▸ SUPPLIED RECORDS
import Summits.Ventures.HSemireg.WedgeWeilOneSided
import Summits.Ventures.HSemireg.WedgeC15General

/-!
# Venture HSemireg — THEOREM R (Weil rank) ON THE p4 CARRIER: the contraction span of `f(Θ) + a·w₊ + b·w₋`
# in an adapted frame of `(V, L)`, stated for the TREE's `ContractionSpan.span ↑L ↑(Ann L) x` literally

HONEST FRAMING. Part of the Lean index of the computation cell `pub-hsemireg` (seat p4 gen 3; FORMULA-N PART B §N.4 / §N.5,
the «p4-carrier bridge» step for THEOREM R).  Finite-dimensional exterior algebra over a field ONLY: no variety, no cohomology
theory, no semiregularity map is constructed here; nothing here says that HC / HC_CM / HC_AV holds; no Literature fact is
declared or used.

WHAT IS PROVED.  For a `K`-space `V` with an ADAPTED BASIS `bV : Fin (N + N) → V` (`ℓ_a := bV a`, `m_a := bV (N + a)`,
`L := span ℓ` — the bridge data of `WedgeCarrierDictionary.lean`) and a «signature» `p ≤ N`, put
* `f := Ecl bV q N` (`= Σ_m q_m Θ^m/m!`, `Θ = Σ_a ℓ_a ∧ m_a`, the h-part of `WedgeCarrierEcl.lean`),
* `w₊ := wUp bV p = ℓ_p ∧ ⋯ ∧ ℓ_{N-1} ∧ m_{p-1} ∧ ⋯ ∧ m_0` (a top form of the block `⟨ℓ_c (c ≥ p), m_c (c < p)⟩`),
* `w₋ := wLow bV p = ℓ_0 ∧ ⋯ ∧ ℓ_{p-1} ∧ m_{N-1} ∧ ⋯ ∧ m_p` (a top form of the complementary block).
Then for `a b ≠ 0`, `3 ≤ N - p` (sequel file `WedgeWeilCarrierRank.lean`, `finrank_contractionSpan_weil`):
`dim ContractionSpan.span ↑L ↑(Ann L) (f + a·w₊ + b·w₋) + (p+p)((N+N)-(p+p)) = C(N+N, 2) + p(N-p)·rank H₂(q)`,
i.e. `rank(⌟v ∣ HT²) = C(2N,2) - (4 - ρ)·p(N-p)`; for `N = n + n`, `p = n`, `3 ≤ n` (`finrank_contractionSpan_weil_nn`):
`dim + 2n = 4n² + n²·ρ` — THEOREM R's `(4 + ρ)n² - 2n`; and the every-degree forms for the bridge's degree-`m` span `S_m`
(`finrank_S_weil_deg`, `finrank_S_weil_nn_deg`).  THIS FILE: the carrier Weil vectors, the dictionary and the TRANSPORT
LEMMA `finrank_S_eq_model`; the assembled statements are in the sequel.  PROOF = TRANSPORT ONLY: th-7's model theorems
(`Wedge.Weil.weilRank`, `…_nn`, `…_deg`, `…_nn_deg`, files `WedgeWeil*.lean`) carried through the carrier bridge
`Φ_ω ∘ Ψ⁻¹` (`WedgeCarrierBridge/Dictionary/Vacuum.lean`, `WedgeC15.lean`): `Φ_ω(Ψ⁻¹ B_{Gm}) ∈ Kˣ·w₊` with NO sign
(`Φ_up`), `Φ_ω(Ψ⁻¹ B_{Dm}) ∈ Kˣ·w₋` with the tracked sign `(-1)^{(N-p)p}` (`Φ_low`); all units are absorbed into `a, b ≠ 0`.
The geometric DICTIONARY (on a Weil-type abelian `2n`-fold: `V = H¹`, `L = H^{0,1}`, the two blocks = the `K`-eigenspaces
`H¹_±`, `w_± = det H¹_±` the Weil vectors, `Θ` the polarisation — STRUCTURE.md D9 / (F1), theory/FORMULA-N-th7.md PART B §L.3)
is NOT asserted in Lean: the identification of a geometric class with `(q; a, b)` in an adapted Weil frame is the non-Lean
input (th-7); the real-carrier form with that identification as a NAMED HYPOTHESIS is `ContractionRankWeil.lean`.
References: [BourbakiAlgebre1a3] Ch. III §7, §11 no. 9; [BuchweitzFlenner2008HH] Prop. 6.4.4 (why these operators).
-/

open Module Set Set.powersetCard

▸ WHAT YOU WILL DO
Return the span of lines in the data above that opens at the line with "# Venture HSemireg" and closes at the line with "the h-part of", exactly, ends included, nothing else.

▸ RESULT OF THE TASK
# Venture HSemireg — THEOREM R (Weil rank) ON THE p4 CARRIER: the contraction span of `f(Θ) + a·w₊ + b·w₋`
# in an adapted frame of `(V, L)`, stated for the TREE's `ContractionSpan.span ↑L ↑(Ann L) x` literally

HONEST FRAMING. Part of the Lean index of the computation cell `pub-hsemireg` (seat p4 gen 3; FORMULA-N PART B §N.4 / §N.5,
the «p4-carrier bridge» step for THEOREM R).  Finite-dimensional exterior algebra over a field ONLY: no variety, no cohomology
theory, no semiregularity map is constructed here; nothing here says that HC / HC_CM / HC_AV holds; no Literature fact is
declared or used.

WHAT IS PROVED.  For a `K`-space `V` with an ADAPTED BASIS `bV : Fin (N + N) → V` (`ℓ_a := bV a`, `m_a := bV (N + a)`,
`L := span ℓ` — the bridge data of `WedgeCarrierDictionary.lean`) and a «signature» `p ≤ N`, put
* `f := Ecl bV q N` (`= Σ_m q_m Θ^m/m!`, `Θ = Σ_a ℓ_a ∧ m_a`, the h-part of `WedgeCarrierEcl.lean`),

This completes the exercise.